[Listed entries Boundary: Start]
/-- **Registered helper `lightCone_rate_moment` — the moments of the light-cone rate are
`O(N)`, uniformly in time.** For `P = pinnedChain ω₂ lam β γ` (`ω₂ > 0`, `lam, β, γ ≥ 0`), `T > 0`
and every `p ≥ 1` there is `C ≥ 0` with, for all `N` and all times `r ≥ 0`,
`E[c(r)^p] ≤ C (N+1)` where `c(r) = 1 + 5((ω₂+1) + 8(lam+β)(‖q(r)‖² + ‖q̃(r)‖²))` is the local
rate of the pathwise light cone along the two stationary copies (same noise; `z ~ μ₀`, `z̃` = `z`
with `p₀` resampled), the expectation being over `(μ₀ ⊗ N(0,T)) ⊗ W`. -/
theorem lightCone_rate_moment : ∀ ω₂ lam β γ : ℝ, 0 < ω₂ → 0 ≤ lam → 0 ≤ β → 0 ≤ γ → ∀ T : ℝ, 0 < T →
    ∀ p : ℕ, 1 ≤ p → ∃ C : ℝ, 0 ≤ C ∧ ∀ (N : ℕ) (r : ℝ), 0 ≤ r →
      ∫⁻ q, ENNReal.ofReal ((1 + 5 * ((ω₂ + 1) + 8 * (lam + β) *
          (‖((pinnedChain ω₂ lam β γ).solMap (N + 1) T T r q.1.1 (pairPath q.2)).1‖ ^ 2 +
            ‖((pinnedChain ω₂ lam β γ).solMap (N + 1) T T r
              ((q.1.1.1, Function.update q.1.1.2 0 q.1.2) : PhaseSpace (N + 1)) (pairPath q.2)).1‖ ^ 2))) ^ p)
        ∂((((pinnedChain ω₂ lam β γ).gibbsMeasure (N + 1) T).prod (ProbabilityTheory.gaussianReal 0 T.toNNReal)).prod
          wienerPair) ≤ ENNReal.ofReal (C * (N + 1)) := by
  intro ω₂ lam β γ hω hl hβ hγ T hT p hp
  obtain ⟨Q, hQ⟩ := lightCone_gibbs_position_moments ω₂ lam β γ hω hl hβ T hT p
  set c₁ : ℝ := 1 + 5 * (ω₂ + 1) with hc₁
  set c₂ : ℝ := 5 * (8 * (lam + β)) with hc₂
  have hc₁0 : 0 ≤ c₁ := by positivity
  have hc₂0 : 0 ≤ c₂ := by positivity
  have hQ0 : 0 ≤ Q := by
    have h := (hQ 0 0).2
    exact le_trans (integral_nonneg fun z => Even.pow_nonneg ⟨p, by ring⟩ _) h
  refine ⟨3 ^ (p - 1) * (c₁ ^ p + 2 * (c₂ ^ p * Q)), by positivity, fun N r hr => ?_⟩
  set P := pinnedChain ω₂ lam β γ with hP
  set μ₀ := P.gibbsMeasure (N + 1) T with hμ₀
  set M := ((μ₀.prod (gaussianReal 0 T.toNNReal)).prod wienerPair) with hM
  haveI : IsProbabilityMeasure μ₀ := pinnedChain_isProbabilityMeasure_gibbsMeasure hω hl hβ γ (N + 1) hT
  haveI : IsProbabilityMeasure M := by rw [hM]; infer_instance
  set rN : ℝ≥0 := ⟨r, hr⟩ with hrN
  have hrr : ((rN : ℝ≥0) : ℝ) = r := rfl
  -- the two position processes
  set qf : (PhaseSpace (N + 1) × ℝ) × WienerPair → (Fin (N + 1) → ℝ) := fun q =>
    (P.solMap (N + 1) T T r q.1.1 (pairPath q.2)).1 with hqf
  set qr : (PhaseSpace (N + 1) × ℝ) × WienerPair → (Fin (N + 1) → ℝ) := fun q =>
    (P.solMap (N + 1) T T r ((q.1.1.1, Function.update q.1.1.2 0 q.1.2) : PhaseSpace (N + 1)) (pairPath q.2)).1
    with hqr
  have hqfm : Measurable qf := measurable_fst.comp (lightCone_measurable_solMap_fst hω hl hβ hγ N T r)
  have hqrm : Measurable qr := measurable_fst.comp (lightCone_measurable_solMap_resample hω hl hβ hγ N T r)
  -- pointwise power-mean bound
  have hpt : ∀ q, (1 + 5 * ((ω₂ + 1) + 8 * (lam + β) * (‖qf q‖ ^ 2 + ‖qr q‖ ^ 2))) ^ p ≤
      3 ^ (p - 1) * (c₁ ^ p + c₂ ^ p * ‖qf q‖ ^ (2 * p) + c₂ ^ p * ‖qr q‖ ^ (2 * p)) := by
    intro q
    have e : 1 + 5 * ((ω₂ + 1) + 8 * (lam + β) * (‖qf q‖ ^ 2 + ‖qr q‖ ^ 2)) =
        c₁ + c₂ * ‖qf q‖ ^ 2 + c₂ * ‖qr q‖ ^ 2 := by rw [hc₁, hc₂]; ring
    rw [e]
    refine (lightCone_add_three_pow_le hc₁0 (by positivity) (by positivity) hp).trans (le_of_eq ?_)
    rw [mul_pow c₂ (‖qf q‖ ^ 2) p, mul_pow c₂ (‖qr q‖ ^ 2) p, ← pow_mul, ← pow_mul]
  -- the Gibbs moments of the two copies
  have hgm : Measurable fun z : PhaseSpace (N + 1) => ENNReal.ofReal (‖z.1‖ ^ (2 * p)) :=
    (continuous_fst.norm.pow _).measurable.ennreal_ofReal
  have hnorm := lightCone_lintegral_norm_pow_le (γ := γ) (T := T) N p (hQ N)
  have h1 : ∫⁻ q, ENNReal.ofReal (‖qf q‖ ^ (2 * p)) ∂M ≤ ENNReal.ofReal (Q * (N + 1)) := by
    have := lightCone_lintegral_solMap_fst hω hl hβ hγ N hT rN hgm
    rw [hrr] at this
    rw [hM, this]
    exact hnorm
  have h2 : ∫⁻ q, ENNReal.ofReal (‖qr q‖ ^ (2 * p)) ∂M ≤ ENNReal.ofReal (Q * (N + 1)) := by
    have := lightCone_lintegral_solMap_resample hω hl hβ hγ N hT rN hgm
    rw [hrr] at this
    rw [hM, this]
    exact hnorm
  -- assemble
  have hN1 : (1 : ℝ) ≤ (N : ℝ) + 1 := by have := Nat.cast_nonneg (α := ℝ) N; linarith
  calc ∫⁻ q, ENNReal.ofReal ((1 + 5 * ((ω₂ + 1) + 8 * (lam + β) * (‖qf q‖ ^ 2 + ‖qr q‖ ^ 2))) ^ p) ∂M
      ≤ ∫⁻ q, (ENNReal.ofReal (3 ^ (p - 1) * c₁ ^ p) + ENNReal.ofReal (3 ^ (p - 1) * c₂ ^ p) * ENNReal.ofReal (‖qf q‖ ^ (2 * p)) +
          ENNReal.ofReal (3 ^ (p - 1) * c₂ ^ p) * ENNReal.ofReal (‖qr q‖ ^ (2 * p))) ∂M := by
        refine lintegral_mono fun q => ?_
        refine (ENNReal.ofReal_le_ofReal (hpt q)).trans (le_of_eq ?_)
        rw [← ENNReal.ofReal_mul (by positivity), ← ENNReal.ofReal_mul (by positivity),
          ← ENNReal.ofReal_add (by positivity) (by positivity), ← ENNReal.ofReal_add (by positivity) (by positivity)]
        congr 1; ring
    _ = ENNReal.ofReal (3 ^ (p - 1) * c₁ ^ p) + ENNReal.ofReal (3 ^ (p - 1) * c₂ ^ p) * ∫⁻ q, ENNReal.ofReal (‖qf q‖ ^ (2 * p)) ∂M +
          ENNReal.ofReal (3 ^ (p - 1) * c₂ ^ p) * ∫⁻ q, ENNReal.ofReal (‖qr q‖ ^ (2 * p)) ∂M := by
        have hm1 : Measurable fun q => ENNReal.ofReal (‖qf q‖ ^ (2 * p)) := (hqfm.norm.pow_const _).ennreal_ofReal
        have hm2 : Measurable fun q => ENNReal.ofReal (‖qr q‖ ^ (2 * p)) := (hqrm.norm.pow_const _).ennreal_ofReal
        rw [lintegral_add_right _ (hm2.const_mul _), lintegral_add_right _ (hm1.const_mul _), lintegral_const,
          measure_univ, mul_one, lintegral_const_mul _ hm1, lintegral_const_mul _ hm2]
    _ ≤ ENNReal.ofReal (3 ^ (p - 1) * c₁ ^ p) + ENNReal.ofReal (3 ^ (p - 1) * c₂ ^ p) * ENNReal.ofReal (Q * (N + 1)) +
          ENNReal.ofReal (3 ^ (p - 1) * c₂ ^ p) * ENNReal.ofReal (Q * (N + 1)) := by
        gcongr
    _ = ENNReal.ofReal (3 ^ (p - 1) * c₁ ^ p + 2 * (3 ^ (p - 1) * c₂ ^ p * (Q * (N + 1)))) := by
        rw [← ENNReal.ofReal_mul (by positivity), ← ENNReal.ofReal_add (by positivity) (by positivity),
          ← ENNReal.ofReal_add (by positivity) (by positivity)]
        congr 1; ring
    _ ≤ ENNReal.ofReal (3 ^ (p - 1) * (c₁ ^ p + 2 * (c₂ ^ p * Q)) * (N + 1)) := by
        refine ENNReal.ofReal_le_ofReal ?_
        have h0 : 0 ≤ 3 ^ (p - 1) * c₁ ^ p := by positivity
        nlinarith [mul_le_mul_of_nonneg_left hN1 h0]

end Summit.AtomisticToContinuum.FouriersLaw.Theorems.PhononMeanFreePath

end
[Listed entries Boundary: End]
[Listed entries Boundary: Start]
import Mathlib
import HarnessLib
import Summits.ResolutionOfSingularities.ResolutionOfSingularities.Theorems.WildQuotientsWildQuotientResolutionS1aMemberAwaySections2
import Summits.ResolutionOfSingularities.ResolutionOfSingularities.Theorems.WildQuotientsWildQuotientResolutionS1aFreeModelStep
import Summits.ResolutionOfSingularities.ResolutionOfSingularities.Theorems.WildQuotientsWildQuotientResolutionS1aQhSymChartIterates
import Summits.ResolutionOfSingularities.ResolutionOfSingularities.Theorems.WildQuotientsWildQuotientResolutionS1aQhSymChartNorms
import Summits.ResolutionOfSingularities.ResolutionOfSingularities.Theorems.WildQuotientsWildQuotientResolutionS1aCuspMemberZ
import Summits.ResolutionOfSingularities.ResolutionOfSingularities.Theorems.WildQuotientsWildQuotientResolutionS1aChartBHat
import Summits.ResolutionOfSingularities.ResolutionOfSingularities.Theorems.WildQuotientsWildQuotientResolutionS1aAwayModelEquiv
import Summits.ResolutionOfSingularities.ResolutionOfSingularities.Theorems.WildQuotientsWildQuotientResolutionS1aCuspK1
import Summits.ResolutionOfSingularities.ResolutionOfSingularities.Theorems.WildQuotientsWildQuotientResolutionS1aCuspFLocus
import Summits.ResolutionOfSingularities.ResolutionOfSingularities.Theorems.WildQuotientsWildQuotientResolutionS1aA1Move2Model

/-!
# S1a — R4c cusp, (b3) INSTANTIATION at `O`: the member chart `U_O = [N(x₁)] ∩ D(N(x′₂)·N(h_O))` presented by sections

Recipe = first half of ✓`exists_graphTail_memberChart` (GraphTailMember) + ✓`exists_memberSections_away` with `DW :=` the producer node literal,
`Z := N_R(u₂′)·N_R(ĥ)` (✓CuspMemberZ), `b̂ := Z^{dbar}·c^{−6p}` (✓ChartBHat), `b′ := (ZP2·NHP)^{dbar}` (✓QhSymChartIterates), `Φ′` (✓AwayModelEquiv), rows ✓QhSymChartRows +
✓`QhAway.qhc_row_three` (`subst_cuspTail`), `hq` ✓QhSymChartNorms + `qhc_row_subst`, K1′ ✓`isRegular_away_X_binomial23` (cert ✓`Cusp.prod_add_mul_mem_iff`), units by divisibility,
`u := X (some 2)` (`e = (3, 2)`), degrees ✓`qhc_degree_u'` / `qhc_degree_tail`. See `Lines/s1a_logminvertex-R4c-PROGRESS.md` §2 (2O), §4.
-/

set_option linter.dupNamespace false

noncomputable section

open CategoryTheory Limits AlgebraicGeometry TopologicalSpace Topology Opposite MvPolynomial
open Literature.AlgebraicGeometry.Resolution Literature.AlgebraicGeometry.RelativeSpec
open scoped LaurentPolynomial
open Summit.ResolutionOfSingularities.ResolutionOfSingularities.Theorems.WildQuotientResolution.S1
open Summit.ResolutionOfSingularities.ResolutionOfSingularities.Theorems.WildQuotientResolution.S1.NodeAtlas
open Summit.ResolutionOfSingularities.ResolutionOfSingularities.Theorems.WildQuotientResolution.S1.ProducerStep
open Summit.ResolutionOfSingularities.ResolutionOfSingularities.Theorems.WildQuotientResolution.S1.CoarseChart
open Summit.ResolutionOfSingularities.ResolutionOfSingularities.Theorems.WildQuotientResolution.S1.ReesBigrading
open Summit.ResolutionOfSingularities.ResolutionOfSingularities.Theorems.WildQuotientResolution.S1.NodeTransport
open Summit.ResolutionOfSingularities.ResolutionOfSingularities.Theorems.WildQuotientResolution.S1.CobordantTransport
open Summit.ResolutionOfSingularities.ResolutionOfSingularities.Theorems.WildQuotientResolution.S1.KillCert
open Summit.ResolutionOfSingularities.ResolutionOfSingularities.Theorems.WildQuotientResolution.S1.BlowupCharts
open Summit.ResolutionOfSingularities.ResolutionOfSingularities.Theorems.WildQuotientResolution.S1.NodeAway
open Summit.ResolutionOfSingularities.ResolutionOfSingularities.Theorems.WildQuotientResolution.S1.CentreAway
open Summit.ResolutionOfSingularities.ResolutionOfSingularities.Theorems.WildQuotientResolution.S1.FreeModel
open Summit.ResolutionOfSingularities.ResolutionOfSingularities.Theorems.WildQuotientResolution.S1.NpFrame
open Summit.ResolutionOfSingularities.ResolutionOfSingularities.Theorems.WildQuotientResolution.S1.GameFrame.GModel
[Listed entries Boundary: End]
» **What you will do**: Lines wanted from the listing above: the line with "intro ω₂ lam β γ hω hl hβ hγ T hT p hp" up to and including the line with "have hqrm : Measurable". Please write them out exactly, adding nothing else.

» **Output of the task**:
  intro ω₂ lam β γ hω hl hβ hγ T hT p hp
  obtain ⟨Q, hQ⟩ := lightCone_gibbs_position_moments ω₂ lam β γ hω hl hβ T hT p
  set c₁ : ℝ := 1 + 5 * (ω₂ + 1) with hc₁
  set c₂ : ℝ := 5 * (8 * (lam + β)) with hc₂
  have hc₁0 : 0 ≤ c₁ := by positivity
  have hc₂0 : 0 ≤ c₂ := by positivity
  have hQ0 : 0 ≤ Q := by
    have h := (hQ 0 0).2
    exact le_trans (integral_nonneg fun z => Even.pow_nonneg ⟨p, by ring⟩ _) h
  refine ⟨3 ^ (p - 1) * (c₁ ^ p + 2 * (c₂ ^ p * Q)), by positivity, fun N r hr => ?_⟩
  set P := pinnedChain ω₂ lam β γ with hP
  set μ₀ := P.gibbsMeasure (N + 1) T with hμ₀
  set M := ((μ₀.prod (gaussianReal 0 T.toNNReal)).prod wienerPair) with hM
  haveI : IsProbabilityMeasure μ₀ := pinnedChain_isProbabilityMeasure_gibbsMeasure hω hl hβ γ (N + 1) hT
  haveI : IsProbabilityMeasure M := by rw [hM]; infer_instance
  set rN : ℝ≥0 := ⟨r, hr⟩ with hrN
  have hrr : ((rN : ℝ≥0) : ℝ) = r := rfl
  -- the two position processes
  set qf : (PhaseSpace (N + 1) × ℝ) × WienerPair → (Fin (N + 1) → ℝ) := fun q =>
    (P.solMap (N + 1) T T r q.1.1 (pairPath q.2)).1 with hqf
  set qr : (PhaseSpace (N + 1) × ℝ) × WienerPair → (Fin (N + 1) → ℝ) := fun q =>
    (P.solMap (N + 1) T T r ((q.1.1.1, Function.update q.1.1.2 0 q.1.2) : PhaseSpace (N + 1)) (pairPath q.2)).1
    with hqr
  have hqfm : Measurable qf := measurable_fst.comp (lightCone_measurable_solMap_fst hω hl hβ hγ N T r)
  have hqrm : Measurable qr := measurable_fst.comp (lightCone_measurable_solMap_resample hω hl hβ hγ N T r)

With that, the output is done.